===== Records shown =====

import Literature.MathematicalPhysics.QuantumFieldTheory.Balaban1983to89.B9Eq3153FrakGkBoundDiagonal
import Literature.MathematicalPhysics.QuantumFieldTheory.Balaban1983to89.B9Eq3126H1BoundTowerVariational
import Literature.MathematicalPhysics.QuantumFieldTheory.Balaban1983to89.B11Eq117TransformationNorm

/-!
# `Balaban1983to89.B9Eq3126EnergyBallTowerCLM` — T. Bałaban, *The variational problem and background fields in renormalization group method for
# lattice gauge theories*, Commun. Math. Phys. **102** (1985) 277–309 [Balaban1985Variational] (117) p. 295 with (103) p. 293, (110)–(111) p. 294, (115)
# p. 294, and T. Bałaban, *Propagators for lattice gauge theories in a background field*, Commun. Math. Phys. **99** (1985) 389–434
# [Balaban1985BackgroundPropagators] (3.126) p. 420, (3.153) p. 426, Thm 3.13 p. 426: THE (117)-ISOLATION — the `k`-level chart letters `H_{1,k}(U)`,
# `𝔊_k(U)` in the type `NegSize → Space115 … (∇_U)` bounded on print's diagonal by a LEVEL-FREE constant TIMES (117)'s EXPLICIT finite-lattice factor,
# `∃ α₀ C` BEFORE EVERY BINDER

statement-level skeleton of published theorems with citation tags; proofs where landed; nothing here is a claim about the Yang–Mills mass gap

CITATION HEADER (lean-in-tree rule).  Audit cell `pub-balaban`, sub-cell `t4`, BINDER row NE9; filed by the row OWNER lineage `b2b-balaban-t4-ne9-p1`
(gen 87; plan v6, `g86/ENERGY-PROGRAMME.md` §5 (b2) «the chart consumer's currency»).  Sources READ by this lineage in the held texts:
[Balaban1985Variational] pp. 285, 293–295 (`paper:balaban1985-cmp102-variational-background`, journal page = PDF page + 276);
[Balaban1985BackgroundPropagators] pp. 416, 420, 425–426 (`paper:balaban1985-cmp99-background-propagators`, journal page = PDF page + 388).

THE PRINT (verbatim).  [Balaban1985Variational] p. 295 L7–L9: *«By Theorem 3.13 of [5] the norm max{| |_(−1), |∇ |_(−2)} of the transformation can be
estimated by [(117)] if ε₄ + B₀|B| ≤ a₃»*; [Balaban1985BackgroundPropagators] p. 426: *«The formulas (3.147), (3.153) permit us to reduce properties of the
operators 𝔓, 𝔊 to the corresponding properties of the operators G′, (Q′G′²Q′*)⁻¹, G₁, (QG₁Q*)⁻¹»*, Thm 3.13: *«If an external gauge field configuration U
satisfies the regularity conditions (3.35), (3.36) for α₀ sufficiently small, then Theorems 3.3, 3.10, 3.11 hold for the propagator 𝔊»*.

WHY THIS FILE (cell context).  `B9Eq3126H1BoundTower.exists_H1k_frakGk_CLM_bound_of_small_field′` (this lineage, gen 83; consumed by
`Support/NE9CurChartTowerUniformBall` to choose the `k`-level chart radii BEFORE `∀ U`) bounds the chart letters `‖H1LatticeCLM …‖ ≤ C_H′`,
`‖frakGLatticeCLM …‖ ≤ C_G′` with `C_H′ = K·(M_φC_H√(c₁#β)M_φ′∕√c₀)·w̲⁻¹ + 1`, where BOTH factors are level-dependent: `C_H`, `C_G` (the `L²` letters of
`B9Eq3126GreenLetters`, carrying `‖Δ_a‖ ∝ |η|⁻²`, `‖D‖ ∝ |η|⁻¹`, the adjoint modulus of `Q_k` — D-ne9p1-g85-1, D-ne9p1-g86-1) AND (117)'s comparison factor.
The energy programme (gens 84–87 + NE9 leaves 02∕03∕04) made the `L²` letters LEVEL-FREE on the diagonal.  This file ISOLATES the remainder: the same two
operator norms bounded by `C·V_H`, `C·V_G` with `C` closed in `(d, a, L, M_φ, M_φ′, r, C_τ, ρ_w)` and `V_H`, `V_G` THE EXPLICIT (117) PRODUCTS
`max(w̄₀, w̄₁·2|η|⁻¹)·(M_φ√(c₁#β_m)M_φ′∕√c₀)·w̲_B⁻¹`, `max(w̄₀, w̄₁·2|η|⁻¹)·(M_φ√(c₀#β_k)M_φ′∕√c₀)·w̲₀⁻¹` — the volume factor and `M_∇ = 2|η|⁻¹` that print removes
by Thm 3.13's DECAY (random-walk expansion, Thms 3.10∕3.12; not in the tree).  After this file the residual non-uniformity of the `k`-level uniform ball
is ONE displayed product per letter, nothing else.

WHAT IS PROVED (sorry-free; no `def`, no `Prop` placeholder; no inequality of the paper asserted hypothesis-free).
* **`exists_energy_ball_CLM_diagonal_closed`** — there are `α₀, C > 0` (`C` closed in `(d, a, L, M_φ, M_φ′, r, C_τ, ρ_w)`) such that for every `n`
  (`3 ≤ L^{n+1}`), `η > 0` (`ηL^{n+1} = 1`), `c₀, c₁` (`c₀(L^{n+1})^d = c₁`, `|η|^d∕c₀ ≤ ρ_w`), `m`, ANY level maps `lev₀, lev_B, lev₁`, every background
  `U` of E162's data which is unitary, `U(b) ∈ U1`, in the windows `‖U(b) − 1‖ ≤ αη`, `‖U(∂p) − 1‖ ≤ αη²`, `‖Ū^j(b) − 1‖ ≤ ε_j ≤ αr^j` (`0 ≤ α ≤ α₀`), and
  ANY witnesses `hposU`, `hQU`:  `‖H1LatticeCLM φ hposU hQU lev₁ (∇_U)‖ ≤ C·V_H` and `‖frakGLatticeCLM φ hposU hQU lev₁ (∇_U)‖ ≤ C·V_G` with the two (117)
  products displayed verbatim.  MECHANISM: the level-free `L²` letters — NE9 leaf-02's `B9Eq3126H1BoundTowerVariational.exists_norm_KinvLatticeK_H1LatticeK_le_diagonal_closed`
  (`‖H_{1,k}(U)b‖ ≤ C_H‖b‖`) and this lineage's `B9Eq3153FrakGkBoundDiagonal.exists_norm_frakGk_le_diagonal_closed` (`‖𝔊_k(U)x‖ ≤ (16∕γ(d,a))‖x‖`, the
  symmetry of `Δ_a` from unitarity + the trace letters, `hRS` likewise) — transported by `B11Eq117TransformationNorm.norm_H1CLM_le` ∕ `norm_frakG_fun_le`
  with `‖∇_U‖ ≤ 2|η|⁻¹` (`norm_nabla115_le`, unit-bounded `U`), exactly as `B9Eq3126H1BoundTower` §4 does one currency below.
HONEST SCOPE.  [folklore] composition by name; the (117) factors ARE load-bearing (finite-lattice numbers growing with the level and the volume) — this is
NOT print's lattice-uniform `B₀` (Thm 3.13's decay), only its `L²` half made uniform and the other half displayed; the small-field WINDOWS, E162's data,
unitarity + the trace letters, `ρ_w` and the witnesses stay HYPOTHESES.  NOT summit progress (cell pub-balaban: NE9 NOT PRINTED ∕ NOT PROVED; «NE9 ⇐ the
named binders»; row WALLED ON A MODEL (O-NE9-1; #5 UNRULED); spine PROVED 0∕9; rung (B)+1 finite T⁴ — NOT infinite volume, NOT mass gap, NOT BetaPertH,
NOT Clay).  HONEST DEPENDENCY (cell line): continuum YM on T⁴ ⇐ BetaPertH ∧ nine spine estimates (0/9 proved); BetaPertH ⇐ (D1) ∧ (D4) ∧ CAP+tail;
G-an2-4 gates asym, D1 and NE2/3/4.  NEW file; nothing modified.  Net new unproved facts: 0.
-/

noncomputable section

open scoped InnerProductSpace ComplexConjugate BigOperators

namespace Literature.MathematicalPhysics.QuantumFieldTheory.Balaban1983to89.B9Eq3126EnergyBallTowerCLM

open B4Sect5Torus (TSite)
open B9SectCLatticeCarrier (Bond)
open B11Eq103H1Complex (SiteL2K BondL2K covDerivL2K covDivL2K laplaceALatticeK G1LatticeK H1LatticeK frakGLatticeK KinvLatticeK
  H1LatticeCLM frakGLatticeCLM)
open B11Eq115Space (NegSize Space115 levWeight)
open B11Eq111FrakG (nabla115)
open B11Eq117TransformationNorm (norm_H1CLM_le norm_frakG_fun_le norm_nabla115_le)
open B9Eq310HessianOperator (adTransportW hessOp)
open B9Eq310HessianHermitian (adTransportW_adjoint)
open B9Eq310DeltaPrime (plaqHolU)
open B9Eq315QTorus (perCfg cornerSite)
open B9Eq315QTower (towerP UlevOf)
open B9Eq326OperatorTower (laplaceAk QkW RofUk laplaceAk_isSymmetric)
open B7Prop1Explicit (U1 Wcx boxVec)
open B9Eq3153FrakGkBoundDiagonal (exists_norm_frakGk_le_diagonal_closed)
open B9Eq3126H1BoundTowerVariational (exists_norm_KinvLatticeK_H1LatticeK_le_diagonal_closed)

variable {d : ℕ} (hd : 1 ≤ d) (L : ℕ) [NeZero L] (hL : 1 ≤ L)
  {𝔸 : Type*} [NormedRing 𝔸] [NormedAlgebra ℂ 𝔸] [CompleteSpace 𝔸] [NormOneClass 𝔸] [StarRing 𝔸] [NormedStarGroup 𝔸] [StarModule ℂ 𝔸]
  [FiniteDimensional ℂ 𝔸]
  {W : Type*} [NormedAddCommGroup W] [InnerProductSpace ℂ W] [FiniteDimensional ℂ W] (φ : W ≃ₗ[ℂ] 𝔸)
  {Mφ Mφ' : ℝ} (hMφ : 0 ≤ Mφ) (hMφ' : 0 ≤ Mφ') (hφ : ∀ w, ‖φ w‖ ≤ Mφ * ‖w‖) (hφ' : ∀ X, ‖φ.symm X‖ ≤ Mφ' * ‖X‖)
  {a : ℝ} (ha : 0 < a) {r : ℝ} (hr0 : 0 ≤ r) (hr1 : r < 1)
  (τ : 𝔸 →ₗ[ℂ] ℂ) {Cτ : ℝ} (hτ : ∀ X, ‖τ X‖ ≤ Cτ * ‖X‖) (hCτ : 0 ≤ Cτ) {ρw : ℝ} (hρw : 0 ≤ ρw)
  (hτ₁ : ∀ X : 𝔸, τ (star X) = conj (τ X)) (hτ₂ : ∀ X Y : 𝔸, τ (X * Y) = τ (Y * X))
  (hφτ : ∀ X Y : 𝔸, ⟪φ.symm X, φ.symm Y⟫_ℂ = τ (star X * Y))

include hd hMφ hMφ' hφ hφ' ha hr0 hr1 hτ hCτ hρw hτ₁ hτ₂ hφτ

/-- **THE (117)-ISOLATION FOR THE `k`-LEVEL CHART LETTERS ON THE DIAGONAL**: `∃ α₀ C > 0` (`C` closed in `(d, a, L, M_φ, M_φ′, r, C_τ, ρ_w)`) before every
lattice ∕ height ∕ weight ∕ volume ∕ level-map ∕ background binder; then for unitary `U` in the three windows and ANY witnesses `hposU hQU`:
`‖H1LatticeCLM φ hposU hQU lev₁ (∇_U)‖ ≤ C·max(w̄₀, w̄₁·2|η|⁻¹)·(M_φ√(c₁#β_m)M_φ′∕√c₀)·w̲_B⁻¹` and
`‖frakGLatticeCLM φ hposU hQU lev₁ (∇_U)‖ ≤ C·max(w̄₀, w̄₁·2|η|⁻¹)·(M_φ√(c₀#β_k)M_φ′∕√c₀)·w̲₀⁻¹` — the `L²` letters level-free (NE9 leaf-02's `C_H`, this
lineage's `16∕γ(d,a)`), (117)'s finite-lattice factor DISPLAYED as the one remaining product.  NOT print's lattice-uniform `B₀` (Thm 3.13's decay).
[cite: Balaban1985Variational, (103) p.293, (110)–(111) p.294, (115) p.294, (117) p.295; Balaban1985BackgroundPropagators, (3.126) p.420, (3.153) p.426, Thm 3.13 p.426] -/
theorem exists_energy_ball_CLM_diagonal_closed [Fact (0 < (L : ℝ))] :
    ∃ α₀ C : ℝ, 0 < α₀ ∧ 0 < C ∧ ∀ (n : ℕ) (η : ℝ) [Fact (0 < η)], η * (L : ℝ) ^ (n + 1) = 1 → 3 ≤ L ^ (n + 1) →
      ∀ (c₀ c₁ : ℝ) [Fact (0 < c₀)] [Fact (0 < c₁)], c₀ * ((L : ℝ) ^ (n + 1)) ^ d = c₁ → |η| ^ d / c₀ ≤ ρw →
      ∀ (m : Fin d → ℕ) [∀ i, NeZero (m i)] (lev₀ : Bond d (towerP L m (n + 1)) → ℕ) (levB : Bond d m → ℕ)
        (lev₁ : Bond d (towerP L m (n + 1)) × Fin d → ℕ)
        (U : Bond d (towerP L m (n + 1)) → 𝔸ˣ) (αU : ℕ → ℝ) (hα1 : ∀ j, αU j ≤ 1 / 64)
        (hU1 : ∀ (j : ℕ) (x : B7Prop1Explicit.Site d) (κ : Fin d), perCfg (towerP L m (j + 1)) (UlevOf L m (n + 1) U j) x κ ∈ U1 𝔸)
        (hreg : ∀ (j : ℕ) (y : TSite d (towerP L m j)) (κ : Fin d) (r : Fin d → Fin L),
          ‖((Wcx L (perCfg (towerP L m (j + 1)) (UlevOf L m (n + 1) U j)) (cornerSite L y) κ (boxVec L r) : 𝔸ˣ) : 𝔸) - 1‖ ≤ αU j)
        (εU : ℕ → ℝ), (∀ j, 0 ≤ εU j) → (∀ (j : ℕ) (b : Bond d (towerP L m (j + 1))), ‖(UlevOf L m (n + 1) U j b : 𝔸) - 1‖ ≤ εU j) →
      ∀ {α : ℝ}, 0 ≤ α → α ≤ α₀ →
        (∀ b, star (U b : 𝔸) = (((U b)⁻¹ : 𝔸ˣ) : 𝔸)) →
        (∀ b, U b ∈ U1 𝔸) → (∀ b, ‖(U b : 𝔸) - 1‖ ≤ α * η) →
        (∀ p : B9SectCLatticeCarrier.Plaq d (towerP L m (n + 1)), ‖(plaqHolU U p : 𝔸) - 1‖ ≤ α * η ^ 2) →
        (∀ j < n + 1, εU j ≤ α * r ^ j) →
        ∀ (hposU : ∀ x : BondL2K ℂ d (towerP L m (n + 1)) c₀ W, x ≠ 0 →
            0 < RCLike.re ⟪x, laplaceAk L m n φ η U hL αU hα1 hU1 hreg τ (c₀ := c₀) (c₁ := c₁) a x⟫_ℂ)
          (hQU : Function.Surjective (QkW L m n φ U hL αU hα1 hU1 hreg (c₀ := c₀) (c₁ := c₁))),
        ‖H1LatticeCLM (L := (L : ℝ)) (η := η) (lev₀ := lev₀) (levB := levB) φ hposU hQU lev₁ (nabla115 η U)‖ ≤
            C * (max (B11Eq115Space.NegSup.wSup (levWeight (L : ℝ) η lev₀ 1) : ℝ)
                (B11Eq115Space.NegSup.wSup (levWeight (L : ℝ) η lev₁ 2) * (2 * ‖((η : ℂ))⁻¹‖)) *
              (Mφ * Real.sqrt (c₁ * Fintype.card (Bond d m)) * Mφ' / Real.sqrt c₀) *
              B11Eq115Space.NegSup.wInvSup (levWeight (L : ℝ) η levB 0)) ∧
        ‖frakGLatticeCLM (L := (L : ℝ)) (η := η) (lev₀ := lev₀) φ hposU hQU lev₁ (nabla115 η U)‖ ≤
            C * (max (B11Eq115Space.NegSup.wSup (levWeight (L : ℝ) η lev₀ 1) : ℝ)
                (B11Eq115Space.NegSup.wSup (levWeight (L : ℝ) η lev₁ 2) * (2 * ‖((η : ℂ))⁻¹‖)) *
              (Mφ * Real.sqrt (c₀ * Fintype.card (Bond d (towerP L m (n + 1)))) * Mφ' / Real.sqrt c₀) *
              B11Eq115Space.NegSup.wInvSup (levWeight (L : ℝ) η lev₀ 3)) := by
  -- the two level-free `L²` letters
  obtain ⟨αK, CKU, CH, hαK, hCKU, hCH, HK⟩ :=
    exists_norm_KinvLatticeK_H1LatticeK_le_diagonal_closed hd L hL φ hMφ hMφ' hφ hφ' ha hr0 hr1 τ hτ hCτ hρw hτ₁ hτ₂ hφτ
  obtain ⟨αF, CF, hαF, hCF, HF⟩ := exists_norm_frakGk_le_diagonal_closed (d := d) L hL φ hMφ hMφ' hφ hφ' ha hr0 hr1 τ hτ hCτ hρw
  refine ⟨min αK αF, CH + CF, lt_min hαK hαF, add_pos hCH hCF, ?_⟩
  intro n η _ hηL hL3 c₀ c₁ _ _ hw hρ m _ lev₀ levB lev₁ U αU hα1 hU1 hreg εU hεU hUε α hα0 hαle hUst hUb hUη hpl hεg hposU hQU
  have hαK' : α ≤ αK := hαle.trans (min_le_left _ _)
  have hαF' : α ≤ αF := hαle.trans (min_le_right _ _)
  -- `hRS` and the symmetry of `Δ_a(U)` from unitarity + the trace letters
  have hRS : ∀ (b : Bond d (towerP L m (n + 1))) (v u : W), ⟪adTransportW φ U b v, u⟫_ℂ = ⟪v, adTransportW φ (fun b => (U b)⁻¹) b u⟫_ℂ :=
    adTransportW_adjoint φ τ hτ₂ hUst hφτ
  have hsymm := laplaceAk_isSymmetric L m n φ η U hL αU hα1 hU1 hreg τ (c₀ := c₀) (c₁ := c₁) hUst hτ₁ hτ₂ hφτ a
  -- the `L²` letters at this background, weakened to the common constant `C_H + C_F`
  have hH : ∀ b : BondL2K ℂ d m c₁ W, ‖H1LatticeK hposU hQU b‖ ≤ (CH + CF) * ‖b‖ := fun b =>
    ((HK n η hηL hL3 c₀ c₁ hw hρ m U αU hα1 hU1 hreg εU hεU hUε hα0 hαK' hUst hUb hUη hpl hεg hposU hQU).2 b).trans
      (mul_le_mul_of_nonneg_right (le_add_of_nonneg_right hCF.le) (norm_nonneg _))
  have hG : ∀ x : BondL2K ℂ d (towerP L m (n + 1)) c₀ W,
      ‖B11Eq111FrakG.frakGLin (G1LatticeK hposU) (QkW L m n φ U hL αU hα1 hU1 hreg (c₀ := c₀) (c₁ := c₁))
        (LinearMap.adjoint (QkW L m n φ U hL αU hα1 hU1 hreg (c₀ := c₀) (c₁ := c₁))) (KinvLatticeK hposU hQU)
        (covDerivL2K ℂ c₀ ((η : ℂ))⁻¹ (adTransportW φ U)) (RofUk L m n φ η U)
        (covDivL2K ℂ c₀ ((η : ℂ))⁻¹ (adTransportW φ fun b => (U b)⁻¹)) x‖ ≤ (CH + CF) * ‖x‖ := fun x =>
    ((HF n η hηL c₀ c₁ hw hρ m U αU hα1 hU1 hreg εU hεU hUε hα0 hαF' hRS hUb hUη hpl hεg hsymm hposU hQU x).1).trans
      (mul_le_mul_of_nonneg_right (le_add_of_nonneg_left hCH.le) (norm_nonneg _))
  -- `‖∇_U‖ ≤ 2|η|⁻¹` from the unit-boundedness of the bond variables
  have hUb' : ∀ b : Bond d (towerP L m (n + 1)), ‖(U b : 𝔸)‖ ≤ 1 ∧ ‖(((U b)⁻¹ : 𝔸ˣ) : 𝔸)‖ ≤ 1 := fun b =>
    B7Prop1Explicit.mem_U1.1 (hUb b)
  have hD : ∀ g : Bond d (towerP L m (n + 1)) → 𝔸, ‖nabla115 η U g‖ ≤ (2 * ‖((η : ℂ))⁻¹‖) * ‖g‖ := fun g =>
    norm_nabla115_le η U hUb' g
  have hC0 : 0 ≤ CH + CF := (add_pos hCH hCF).le
  refine ⟨?_, ?_⟩
  · have h := norm_H1CLM_le (L := (L : ℝ)) (η := η) (lev₀ := lev₀) (levB := levB) φ hMφ hφ hMφ' hφ' lev₁ (nabla115 η U)
      (H1LatticeK hposU hQU) hC0 hH hD
    exact le_of_le_of_eq h (by ring)
  · have h := norm_frakG_fun_le (L := (L : ℝ)) (η := η) (lev₀ := lev₀) φ hMφ hφ hMφ' hφ' lev₁ (nabla115 η U) (G1LatticeK hposU)
      (QkW L m n φ U hL αU hα1 hU1 hreg (c₀ := c₀) (c₁ := c₁)) (KinvLatticeK hposU hQU) (covDerivL2K ℂ c₀ ((η : ℂ))⁻¹ (adTransportW φ U))
      (RofUk L m n φ η U) (covDivL2K ℂ c₀ ((η : ℂ))⁻¹ (adTransportW φ fun b => (U b)⁻¹)) hC0 hG hD
    exact le_of_le_of_eq h (by ring)

end Literature.MathematicalPhysics.QuantumFieldTheory.Balaban1983to89.B9Eq3126EnergyBallTowerCLM

end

=====

## Task description:
Please, from the entries above, set down exactly the lines from the one containing "open scoped InnerProductSpace" through the one containing "open B9Eq310HessianOperator (adTransportW", and only those.

## Written response:
open scoped InnerProductSpace ComplexConjugate BigOperators

namespace Literature.MathematicalPhysics.QuantumFieldTheory.Balaban1983to89.B9Eq3126EnergyBallTowerCLM

open B4Sect5Torus (TSite)
open B9SectCLatticeCarrier (Bond)
open B11Eq103H1Complex (SiteL2K BondL2K covDerivL2K covDivL2K laplaceALatticeK G1LatticeK H1LatticeK frakGLatticeK KinvLatticeK
  H1LatticeCLM frakGLatticeCLM)
open B11Eq115Space (NegSize Space115 levWeight)
open B11Eq111FrakG (nabla115)
open B11Eq117TransformationNorm (norm_H1CLM_le norm_frakG_fun_le norm_nabla115_le)
open B9Eq310HessianOperator (adTransportW hessOp)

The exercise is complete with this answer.